Она подошла ближе. Сколько раз уже она тут стояла, рассматривая свое блеклое лицо. Сколько раз сама себе говорила, что надо наладить сон, купить витамины, начать нормально питаться, разобраться со своим ментальным здоровьем. Сколько раз смотрела себе в глаза и не видела там ничего, кроме усталости.

Сейчас она увидела другое. Отражение на долю секунды не совпало с движением. Она подняла руку, а в зеркале рука чуть дернулась с опозданием. Как при плохой связи в видеозвонке. На секунду, меньше. Но этого хватило.

Она резко вдохнула. Холод из зеркала был таким плотным, что в голове на секунду потемнело. Ей показалось, что свет в прихожей стал плоским, как картонная декорация, а где то в глубине стекла медленно поворачивается воздух, собираясь в воронку. Она хотела отойти, сделать шаг назад, но тело не послушалось, как во сне, когда ноги становятся ватными, тяжелыми и неподъемными.

В отражении она стояла чуть ближе к зеркалу, чем в реальности, шея была наклонена под другим углом, волосы лежали аккуратнее, чем она их помнила. Эта чужая аккуратность почему то встревожила сильнее, чем любые звуки и шаги. Внутри вспыхнуло простое, почти детское желание: просто отвести глаза и не смотреть больше на это.
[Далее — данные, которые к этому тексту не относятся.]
import Mathlib.RingTheory.Polynomial.Dickson
import Mathlib.FieldTheory.Finite.Basic
import Literature.Barriers.RiemannHypothesis.IntegralLambdaRingsCyclotomic
import HarnessLib

/-!
# The Chebyshev line: Clauwens' second Λ-structure `ψ_n(x) = D_n(x)` on `ℤ[x]` (Borger 2009 §2.5, Manin 2016 §2)

Borger's dictionary "`𝔽₁`-scheme = scheme over `ℤ` with a Λ-structure" [Borger2009LambdaF1,
Introduction] makes the affine line `Spec ℤ[x]` an `𝔽₁`-object in (at least) two ways.  The
**toric** Λ-structure is `ψ_p(x) = x^p` [Borger2009LambdaF1, §2.2: "the monoid algebra `ℤ[M]` has a
natural Λ-action induced by `ψ_p : m ↦ m^p` … I will call this Λ-action the toric Λ-action"].  The
**Chebyshev line** [Borger2009LambdaF1, §2.5]: "Clauwens [Clauwens1994LambdaZx] has used Ritt's work
to argue that, up to isomorphism, the affine line `Spec ℤ[x]` has exactly one Λ-structure besides the
toric one … The ring `ℤ[t^{±1}]`, endowed with the toric Λ-action, has a Λ-involution `t ↦ t⁻¹` … the
fixed subring is naturally a Λ-ring.  It is freely generated as a ring by `x = t + t⁻¹`, and this
gives the other Λ-action on `ℤ[x]` … The polynomials `ψ_p(x)` are Chebychev polynomials:
`ψ_2(x) = x² − 2, ψ_3(x) = x³ − 3x, ψ_5(x) = x⁵ − 5x³ + 5x, …`"; Manin [Manin2016LocalZetaFactors,
§2.2]: "the polynomial ring `ℤ[r]` admits one more lambda-structure discovered by Clauwens.  In this
structure, `ψ^k(r) := T_k(r)` where `T_k` is the `k`-th Chebyshev polynomial", normalised in the
proof of [Manin2016LocalZetaFactors, Prop. 2.3] by `ψ^k(r) = q^k + q^{-k} = T_k(q + q^{-1}) = T_k(r)`
— i.e. `T_k` is the DICKSON polynomial `D_k = dickson 1 1 k` of Mathlib (`D_k(t + t⁻¹) = t^k + t^{-k}`,
`Polynomial.dickson_one_one_eval_add_inv`; `D_k(x) = 2·T_k^{classical}(x/2)`).

Everything in this file is PROVED (no named facts; D-0014/D-0026).  With the typed notion
`LambdaStructure` / `IsLambdaHom` of `IntegralLambdaRingsCyclotomic` (Borger–de Smit's working
definition: commuting ring endomorphisms `ψ_p` with `ψ_p(f) ≡ f^p (mod p)`):

* §1 `natCast_dvd_comp_sub_pow`: if `g ≡ X^p (mod p)` then `f(g) ≡ f^p (mod p ℤ[X])` for all `f`
  (via `𝔽_p[X]`, where `f(X^p) = f^p`).
* §2 `toricLine : LambdaStructure ℤ[X]`, `ψ_n(f) = f(X^n)` [Borger2009LambdaF1, §2.2].
* §3 `chebyshevLine : LambdaStructure ℤ[X]`, `ψ_n(f) = f(D_n)`: commutation from
  `D_m ∘ D_n = D_{mn}` (`Polynomial.dickson_one_one_mul`), Frobenius lift from `D_p ≡ X^p (mod p)`
  (`Polynomial.dickson_one_one_zmod_p`); Borger's displayed `ψ_2, ψ_3, ψ_5` are checked
  (`chebyshevPsi_two/three/five`) [Borger2009LambdaF1, §2.5] [Manin2016LocalZetaFactors, §2.2].
* §4 `x = t + t⁻¹` at finite level `r`: the ring map `toCyclotomic r : ℤ[X] → ℤ[μ_r]`,
  `X ↦ z + z^{r−1}` into Borger–de Smit's model Λ-ring `ℤ[μ_r]` (`CyclotomicLambdaRing r`,
  `ψ_n(z) = z^n`) is a Λ-MORPHISM from the Chebyshev line (`toCyclotomic_isLambdaHom`, in fact
  `ψ_n`-equivariant for every `n`), and its image is fixed by the inversion `ψ_{r−1} : z ↦ z^{r−1} = z⁻¹`
  (`psi_pred_toCyclotomic`) — the level-`r` shadow of "fixed subring of `t ↦ t⁻¹`, generated by
  `x = t + t⁻¹`" [Borger2009LambdaF1, §2.5] [Manin2016LocalZetaFactors, Prop. 2.3 (proof)].  (This is
  the finite level used by the construction census for the Chebyshev line: the `Ẑ°`-set `μ_r/±` of
  orbits `{a, −a}`, `ψ_p` induced by `a ↦ pa`, whose Lefschetz traces are fixed-orbit counts by
  `trace_funLeft` of `IntegralLambdaRingsCyclotomic`.)
* §5 `𝔽₁`-valued points.  With `absolutePoint : LambdaStructure ℤ` (`ψ_p = id`: "The ring `ℤ` has a
  unique Λ-structure—each `ψ_p` is the identity … call `Spec ℤ`, viewed as a Λ-space, the absolute
  point" [Borger2009LambdaF1, §2.1]), the `ℤ`-valued Λ-points `Hom_Λ(ℤ[x], ℤ)` are: for the toric line
  `{x ∈ ℤ : x^p = x for all primes p} = {0, 1}` (`toric_isLambdaPoint_iff`, as printed in
  [Borger2009LambdaF1, §3.2]: "So `0` and `1` are the only `𝔽₁`-valued points of the toric `𝔸¹`"),
  and for the Chebyshev line the single point `x = 2 = t + t⁻¹|_{t=1}` (`chebyshev_isLambdaPoint_iff`;
  cf. [Borger2009LambdaF1, Rem. 6.2]).  Consequently the two Λ-structures are NOT isomorphic — indeed
  there is no surjective Λ-morphism from the Chebyshev line to the toric line
  (`false_of_surjective_lambdaHom`, `not_isLambdaHom_ringEquiv_toric_chebyshev`,
  `not_isLambdaHom_ringEquiv_chebyshev_toric`): the "besides the toric one" clause of Clauwens'
  theorem.  Clauwens' UNIQUENESS statement (no third Λ-structure on `ℤ[x]` up to isomorphism; proof
  via Ritt's classification of commuting polynomials) is recorded here only, not typed
  [Clauwens1994LambdaZx] [Borger2009LambdaF1, §2.5].

## References

* [Borger2009LambdaF1] J. Borger, *Λ-rings and the field with one element*, arXiv:0906.3146 (2009):
  §2.1 (the point), §2.2 (toric Λ-action), §2.5 (the Chebychev line, with the displayed `ψ_2, ψ_3,
  ψ_5`), §3.2 (`𝔽₁`-valued points of the toric `𝔸¹`), Rem. 6.2 — read in the arXiv text.
* [Manin2016LocalZetaFactors] Yu. I. Manin, *Local zeta factors and geometries under `Spec ℤ`*,
  Izv. Math. 80 (2016) 751–758 = arXiv:1407.4969: §2.2 (toric and Chebyshev lambda-structures),
  Prop. 2.3 and its proof (`ψ^k(r) = q^k + q^{-k} = T_k(q + q^{-1})`) — read in the arXiv text.
* [Clauwens1994LambdaZx] F. J.-B. J. Clauwens, *Commuting polynomials and λ-ring structures on
  `ℤ[x]`*, J. Pure Appl. Algebra 95 (1994) 261–269 — cited through the two sources above (the
  classification itself is not used here).
* [BorgerDeSmit2008] J. Borger, B. de Smit, *Galois theory and integral models of Λ-rings*, Bull.
  LMS 40 (2008) — the model Λ-ring `ℤ[μ_r] = ℤ[z]/(z^r − 1)`, `ψ_p(z) = z^p` (typed in
  `IntegralLambdaRingsCyclotomic`).

## Design notes

* `LambdaStructure`, `IsLambdaHom`, `CyclotomicLambdaRing` and its `psi`/`z` API are IMPORTED from
  `Literature.Barriers.RiemannHypothesis.IntegralLambdaRingsCyclotomic` (the tree's only typed
  Λ-ring notion; nothing is re-declared).  As there, `psi : ℕ → A →+* A` is indexed by all naturals
  and only prime indices carry axioms; for both lines `ψ_m ψ_n = ψ_{mn}` holds for all `m, n`.
* Mathlib's `Polynomial.dickson 1 1 n` is used for Manin's `T_n` / Borger's `ψ_n(x)`; its file
  comment anticipates exactly this use ("once [Mathlib knows what a Lambda ring is], we can endow
  `ℤ[X]` with a Lambda structure in terms of the `dickson 1 1` polynomials").
* Mathlib/tree searches (2026-08-20): `LambdaRing`, `LambdaStructure`, `Frobenius lift`, `dickson`,
  `Chebyshev` under `Literature/` — only the barrier file above and unrelated uses; nothing restated.
-/

noncomputable section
Но взгляд уже лип к стеклу, как к нему иногда липнут пальцы.

Отражение смотрело прямо на нее. Чуть внимательнее, чем человек обычно смотрит на самого себя. Уголки губ в стекле едва заметно дрогнули и сложились в осторожную, почти вежливую улыбку. Так могут улыбаться не знакомому, а узнаваемому. Улыбка была такой слабой, что ее можно было бы списать на игру теней, если бы не ощущение, что улыбается не лицо, а само стекло.

На миг она почувствовала легкий толчок, как в лифте, который трогается вниз. Ничего вокруг не изменилось: та же прихожая, та же лампочка под потолком, те же фонарики над зеркалом. Только сердце вдруг оказалось где то в горле, а пальцы на ногах перестали ощущать пол, словно опора ушла на сантиметр вниз. Это чувство длилось совсем недолго, меньше секунды, как если бы она просто моргнула и на мгновение провалилась в темноту между вдохом и выдохом.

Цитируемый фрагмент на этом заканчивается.